The task: Using the data that follows, return exactly the lines from the one that contains "rcases mul_eq_zero.mp (hs" through the one that contains "have h0 : φ'", ends included.

Segment Open

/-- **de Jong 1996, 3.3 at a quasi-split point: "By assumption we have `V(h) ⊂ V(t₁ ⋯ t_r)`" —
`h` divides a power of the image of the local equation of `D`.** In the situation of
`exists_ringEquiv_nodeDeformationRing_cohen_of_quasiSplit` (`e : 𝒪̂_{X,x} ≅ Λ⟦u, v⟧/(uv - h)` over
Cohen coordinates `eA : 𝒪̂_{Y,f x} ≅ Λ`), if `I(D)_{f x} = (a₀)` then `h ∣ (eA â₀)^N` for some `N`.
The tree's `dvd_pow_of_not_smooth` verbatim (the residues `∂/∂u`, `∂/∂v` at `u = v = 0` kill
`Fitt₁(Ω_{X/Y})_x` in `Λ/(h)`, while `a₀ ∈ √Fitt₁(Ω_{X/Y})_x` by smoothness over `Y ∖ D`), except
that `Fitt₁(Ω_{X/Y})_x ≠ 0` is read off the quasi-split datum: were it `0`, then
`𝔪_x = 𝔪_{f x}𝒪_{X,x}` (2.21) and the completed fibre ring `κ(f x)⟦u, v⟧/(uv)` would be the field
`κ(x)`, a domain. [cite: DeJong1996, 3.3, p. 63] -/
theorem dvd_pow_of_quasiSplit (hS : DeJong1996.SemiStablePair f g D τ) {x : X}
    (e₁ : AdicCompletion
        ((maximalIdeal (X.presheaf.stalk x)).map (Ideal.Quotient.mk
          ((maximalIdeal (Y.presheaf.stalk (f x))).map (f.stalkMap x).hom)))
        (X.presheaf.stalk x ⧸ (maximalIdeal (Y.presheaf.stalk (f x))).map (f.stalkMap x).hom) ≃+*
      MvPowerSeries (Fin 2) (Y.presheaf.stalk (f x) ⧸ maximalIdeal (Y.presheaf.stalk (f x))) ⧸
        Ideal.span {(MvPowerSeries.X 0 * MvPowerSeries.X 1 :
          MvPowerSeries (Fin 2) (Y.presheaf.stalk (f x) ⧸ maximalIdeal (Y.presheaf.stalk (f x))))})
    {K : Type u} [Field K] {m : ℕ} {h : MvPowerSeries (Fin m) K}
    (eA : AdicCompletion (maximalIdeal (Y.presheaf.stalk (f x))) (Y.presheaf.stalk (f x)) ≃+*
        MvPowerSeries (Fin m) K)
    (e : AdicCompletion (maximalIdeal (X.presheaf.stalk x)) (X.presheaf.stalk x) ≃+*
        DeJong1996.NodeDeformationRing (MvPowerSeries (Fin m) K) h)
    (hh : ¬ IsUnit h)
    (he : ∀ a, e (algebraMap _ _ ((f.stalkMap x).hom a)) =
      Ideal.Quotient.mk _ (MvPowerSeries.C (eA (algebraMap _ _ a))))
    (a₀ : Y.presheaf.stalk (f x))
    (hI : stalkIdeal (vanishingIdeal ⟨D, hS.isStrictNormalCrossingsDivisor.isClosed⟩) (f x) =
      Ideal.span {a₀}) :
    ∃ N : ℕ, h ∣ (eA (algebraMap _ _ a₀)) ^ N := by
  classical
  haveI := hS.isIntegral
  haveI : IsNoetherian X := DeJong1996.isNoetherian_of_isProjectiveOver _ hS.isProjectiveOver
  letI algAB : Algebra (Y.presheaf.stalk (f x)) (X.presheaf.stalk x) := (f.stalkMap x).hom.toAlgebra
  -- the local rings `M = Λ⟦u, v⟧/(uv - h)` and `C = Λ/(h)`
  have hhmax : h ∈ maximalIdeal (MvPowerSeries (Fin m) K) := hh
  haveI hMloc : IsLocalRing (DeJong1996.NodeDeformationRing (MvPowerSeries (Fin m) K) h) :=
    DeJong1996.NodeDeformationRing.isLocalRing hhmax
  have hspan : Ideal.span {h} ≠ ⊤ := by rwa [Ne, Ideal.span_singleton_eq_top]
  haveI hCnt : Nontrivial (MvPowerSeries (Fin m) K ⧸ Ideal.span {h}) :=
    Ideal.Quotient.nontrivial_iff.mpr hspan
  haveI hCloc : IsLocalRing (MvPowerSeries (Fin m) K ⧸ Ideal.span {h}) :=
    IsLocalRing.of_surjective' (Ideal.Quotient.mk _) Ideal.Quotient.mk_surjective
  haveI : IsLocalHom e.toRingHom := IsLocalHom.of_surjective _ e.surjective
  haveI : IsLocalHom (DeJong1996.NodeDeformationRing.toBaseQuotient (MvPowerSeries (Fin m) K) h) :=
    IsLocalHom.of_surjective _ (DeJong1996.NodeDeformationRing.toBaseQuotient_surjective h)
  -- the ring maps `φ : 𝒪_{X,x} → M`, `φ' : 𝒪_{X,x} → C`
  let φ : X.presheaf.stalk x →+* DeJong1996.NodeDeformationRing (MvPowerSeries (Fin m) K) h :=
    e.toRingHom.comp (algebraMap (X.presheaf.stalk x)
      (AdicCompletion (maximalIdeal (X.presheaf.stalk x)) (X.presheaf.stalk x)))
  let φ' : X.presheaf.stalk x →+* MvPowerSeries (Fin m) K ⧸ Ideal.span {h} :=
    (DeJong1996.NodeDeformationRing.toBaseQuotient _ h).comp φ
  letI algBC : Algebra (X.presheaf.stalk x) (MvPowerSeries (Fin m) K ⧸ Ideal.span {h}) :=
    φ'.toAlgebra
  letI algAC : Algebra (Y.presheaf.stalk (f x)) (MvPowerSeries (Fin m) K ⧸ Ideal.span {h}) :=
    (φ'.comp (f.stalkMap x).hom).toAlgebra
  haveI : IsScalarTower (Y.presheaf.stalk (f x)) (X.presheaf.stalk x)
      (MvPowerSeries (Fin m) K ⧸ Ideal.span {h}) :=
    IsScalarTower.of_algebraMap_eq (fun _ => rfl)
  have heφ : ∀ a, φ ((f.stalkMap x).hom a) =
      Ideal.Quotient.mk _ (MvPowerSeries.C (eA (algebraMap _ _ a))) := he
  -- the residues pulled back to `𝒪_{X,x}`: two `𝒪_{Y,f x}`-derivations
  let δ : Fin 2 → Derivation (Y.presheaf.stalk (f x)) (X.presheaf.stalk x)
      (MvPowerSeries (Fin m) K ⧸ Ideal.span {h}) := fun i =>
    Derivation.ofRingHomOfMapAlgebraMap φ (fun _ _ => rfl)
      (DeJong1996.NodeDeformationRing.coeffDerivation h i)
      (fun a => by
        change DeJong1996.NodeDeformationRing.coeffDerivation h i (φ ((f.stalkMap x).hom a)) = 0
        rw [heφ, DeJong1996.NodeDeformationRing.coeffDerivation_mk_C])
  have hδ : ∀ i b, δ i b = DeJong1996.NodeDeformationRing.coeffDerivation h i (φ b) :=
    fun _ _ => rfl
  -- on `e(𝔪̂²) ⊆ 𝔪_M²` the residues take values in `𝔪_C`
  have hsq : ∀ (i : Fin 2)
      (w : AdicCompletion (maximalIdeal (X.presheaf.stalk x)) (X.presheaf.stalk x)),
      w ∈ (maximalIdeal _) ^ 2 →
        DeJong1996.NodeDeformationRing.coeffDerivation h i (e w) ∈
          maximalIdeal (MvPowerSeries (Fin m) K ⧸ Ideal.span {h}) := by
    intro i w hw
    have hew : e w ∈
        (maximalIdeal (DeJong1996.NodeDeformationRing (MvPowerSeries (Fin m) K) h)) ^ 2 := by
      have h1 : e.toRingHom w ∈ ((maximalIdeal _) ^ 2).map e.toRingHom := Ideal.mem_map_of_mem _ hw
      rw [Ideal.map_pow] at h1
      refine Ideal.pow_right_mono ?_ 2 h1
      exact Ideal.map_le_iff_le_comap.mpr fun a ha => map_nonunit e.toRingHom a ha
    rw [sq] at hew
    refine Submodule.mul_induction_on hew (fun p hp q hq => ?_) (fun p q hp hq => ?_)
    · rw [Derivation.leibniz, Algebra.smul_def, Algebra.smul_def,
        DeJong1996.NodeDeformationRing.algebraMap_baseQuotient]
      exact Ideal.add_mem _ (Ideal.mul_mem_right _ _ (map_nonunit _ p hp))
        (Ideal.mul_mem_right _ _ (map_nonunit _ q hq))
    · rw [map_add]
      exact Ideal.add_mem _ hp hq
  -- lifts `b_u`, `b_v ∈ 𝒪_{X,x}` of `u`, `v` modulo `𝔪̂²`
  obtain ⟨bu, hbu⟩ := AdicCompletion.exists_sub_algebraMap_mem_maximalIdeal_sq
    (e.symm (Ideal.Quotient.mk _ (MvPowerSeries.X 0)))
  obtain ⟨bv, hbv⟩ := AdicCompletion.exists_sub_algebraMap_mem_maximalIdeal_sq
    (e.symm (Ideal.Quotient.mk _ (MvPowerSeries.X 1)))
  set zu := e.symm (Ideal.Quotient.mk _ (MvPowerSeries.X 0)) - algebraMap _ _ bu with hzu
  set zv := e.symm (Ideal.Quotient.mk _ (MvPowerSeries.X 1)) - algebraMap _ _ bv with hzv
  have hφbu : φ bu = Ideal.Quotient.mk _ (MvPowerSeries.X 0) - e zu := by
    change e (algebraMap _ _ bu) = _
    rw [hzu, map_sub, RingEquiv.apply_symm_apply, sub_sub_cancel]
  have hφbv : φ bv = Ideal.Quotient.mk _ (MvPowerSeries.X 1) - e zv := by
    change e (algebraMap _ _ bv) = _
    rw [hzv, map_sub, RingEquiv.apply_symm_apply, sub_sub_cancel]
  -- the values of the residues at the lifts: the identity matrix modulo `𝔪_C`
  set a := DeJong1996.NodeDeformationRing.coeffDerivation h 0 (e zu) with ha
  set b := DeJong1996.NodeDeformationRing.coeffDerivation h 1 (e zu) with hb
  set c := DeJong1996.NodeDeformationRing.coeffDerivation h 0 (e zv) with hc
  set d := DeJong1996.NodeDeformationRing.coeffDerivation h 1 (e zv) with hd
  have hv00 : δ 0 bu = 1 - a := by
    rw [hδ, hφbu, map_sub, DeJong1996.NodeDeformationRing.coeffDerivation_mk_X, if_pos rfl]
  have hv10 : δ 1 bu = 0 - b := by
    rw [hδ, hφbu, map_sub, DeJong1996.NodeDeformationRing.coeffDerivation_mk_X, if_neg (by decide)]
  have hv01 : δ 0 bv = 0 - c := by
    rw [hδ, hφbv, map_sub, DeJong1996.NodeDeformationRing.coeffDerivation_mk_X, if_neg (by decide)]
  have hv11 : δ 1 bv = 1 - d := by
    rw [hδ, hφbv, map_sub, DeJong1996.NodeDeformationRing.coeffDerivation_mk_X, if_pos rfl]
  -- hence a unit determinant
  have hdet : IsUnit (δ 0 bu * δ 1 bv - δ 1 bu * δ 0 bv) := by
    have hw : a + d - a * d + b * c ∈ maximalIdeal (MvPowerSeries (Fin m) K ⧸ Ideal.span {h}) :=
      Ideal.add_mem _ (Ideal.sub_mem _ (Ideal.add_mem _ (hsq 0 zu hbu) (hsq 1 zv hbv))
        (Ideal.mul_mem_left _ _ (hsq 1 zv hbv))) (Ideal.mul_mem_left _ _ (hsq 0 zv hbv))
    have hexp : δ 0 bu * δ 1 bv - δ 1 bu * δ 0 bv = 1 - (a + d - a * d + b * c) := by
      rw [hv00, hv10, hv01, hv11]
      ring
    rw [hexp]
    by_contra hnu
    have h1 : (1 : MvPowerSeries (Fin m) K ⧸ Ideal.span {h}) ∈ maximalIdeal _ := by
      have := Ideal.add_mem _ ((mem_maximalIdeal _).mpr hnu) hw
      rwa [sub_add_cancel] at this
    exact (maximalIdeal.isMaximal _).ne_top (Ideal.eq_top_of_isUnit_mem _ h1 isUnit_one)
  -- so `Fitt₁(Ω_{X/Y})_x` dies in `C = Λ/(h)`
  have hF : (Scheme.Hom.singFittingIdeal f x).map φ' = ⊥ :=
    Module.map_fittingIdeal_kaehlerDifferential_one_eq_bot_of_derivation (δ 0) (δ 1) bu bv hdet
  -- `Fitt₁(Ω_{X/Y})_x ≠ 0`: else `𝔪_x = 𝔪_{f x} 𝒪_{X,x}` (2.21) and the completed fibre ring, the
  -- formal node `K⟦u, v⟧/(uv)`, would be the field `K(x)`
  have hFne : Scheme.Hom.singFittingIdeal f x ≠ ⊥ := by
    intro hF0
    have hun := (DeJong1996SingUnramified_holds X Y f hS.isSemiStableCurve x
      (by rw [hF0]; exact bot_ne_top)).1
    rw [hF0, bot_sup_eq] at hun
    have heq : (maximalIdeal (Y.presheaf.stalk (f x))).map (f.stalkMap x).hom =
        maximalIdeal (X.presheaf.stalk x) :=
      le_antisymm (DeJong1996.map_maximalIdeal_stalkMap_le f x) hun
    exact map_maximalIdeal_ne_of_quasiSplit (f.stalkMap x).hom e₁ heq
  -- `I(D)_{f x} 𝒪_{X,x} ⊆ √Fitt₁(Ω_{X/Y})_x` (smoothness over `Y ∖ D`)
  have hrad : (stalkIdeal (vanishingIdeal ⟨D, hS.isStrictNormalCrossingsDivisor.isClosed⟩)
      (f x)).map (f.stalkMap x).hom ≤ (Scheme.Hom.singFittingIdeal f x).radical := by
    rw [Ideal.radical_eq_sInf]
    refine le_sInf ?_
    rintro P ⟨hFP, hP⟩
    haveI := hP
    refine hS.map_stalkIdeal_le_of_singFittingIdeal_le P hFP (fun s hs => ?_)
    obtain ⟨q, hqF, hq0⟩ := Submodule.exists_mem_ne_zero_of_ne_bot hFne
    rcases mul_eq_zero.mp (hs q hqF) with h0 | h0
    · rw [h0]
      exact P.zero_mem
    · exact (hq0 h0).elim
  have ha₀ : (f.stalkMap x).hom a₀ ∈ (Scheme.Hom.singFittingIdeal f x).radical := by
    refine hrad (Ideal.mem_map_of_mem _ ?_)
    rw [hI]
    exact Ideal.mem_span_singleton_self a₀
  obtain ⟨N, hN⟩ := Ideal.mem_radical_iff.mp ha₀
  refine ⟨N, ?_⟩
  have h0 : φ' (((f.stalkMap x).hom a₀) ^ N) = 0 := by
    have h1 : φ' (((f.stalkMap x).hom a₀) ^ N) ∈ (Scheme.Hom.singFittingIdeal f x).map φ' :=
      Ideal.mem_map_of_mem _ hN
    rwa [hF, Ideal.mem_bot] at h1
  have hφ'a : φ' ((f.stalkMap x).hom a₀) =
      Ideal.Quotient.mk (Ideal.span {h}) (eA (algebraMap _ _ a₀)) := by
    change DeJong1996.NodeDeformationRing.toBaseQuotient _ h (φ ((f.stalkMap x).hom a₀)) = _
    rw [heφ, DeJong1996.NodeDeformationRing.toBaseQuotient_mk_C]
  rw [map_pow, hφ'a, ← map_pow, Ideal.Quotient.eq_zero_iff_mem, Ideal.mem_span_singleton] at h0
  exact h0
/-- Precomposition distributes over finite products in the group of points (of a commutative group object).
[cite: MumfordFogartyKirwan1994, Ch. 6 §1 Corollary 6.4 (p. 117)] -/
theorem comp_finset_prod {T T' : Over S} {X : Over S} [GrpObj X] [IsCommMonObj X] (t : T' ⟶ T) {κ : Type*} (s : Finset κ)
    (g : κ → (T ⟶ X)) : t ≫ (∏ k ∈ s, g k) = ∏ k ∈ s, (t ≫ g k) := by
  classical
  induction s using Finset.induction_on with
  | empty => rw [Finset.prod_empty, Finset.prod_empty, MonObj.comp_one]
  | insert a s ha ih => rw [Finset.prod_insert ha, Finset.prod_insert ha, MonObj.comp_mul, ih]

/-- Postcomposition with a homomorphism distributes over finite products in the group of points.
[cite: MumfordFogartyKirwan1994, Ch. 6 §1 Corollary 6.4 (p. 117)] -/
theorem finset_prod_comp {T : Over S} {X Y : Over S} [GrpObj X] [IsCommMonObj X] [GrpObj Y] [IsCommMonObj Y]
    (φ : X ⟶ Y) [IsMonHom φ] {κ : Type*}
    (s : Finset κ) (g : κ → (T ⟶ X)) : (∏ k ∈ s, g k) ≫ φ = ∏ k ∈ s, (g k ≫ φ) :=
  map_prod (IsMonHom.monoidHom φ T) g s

Segment Closed

Finished exercise:
    rcases mul_eq_zero.mp (hs q hqF) with h0 | h0
    · rw [h0]
      exact P.zero_mem
    · exact (hq0 h0).elim
  have ha₀ : (f.stalkMap x).hom a₀ ∈ (Scheme.Hom.singFittingIdeal f x).radical := by
    refine hrad (Ideal.mem_map_of_mem _ ?_)
    rw [hI]
    exact Ideal.mem_span_singleton_self a₀
  obtain ⟨N, hN⟩ := Ideal.mem_radical_iff.mp ha₀
  refine ⟨N, ?_⟩
  have h0 : φ' (((f.stalkMap x).hom a₀) ^ N) = 0 := by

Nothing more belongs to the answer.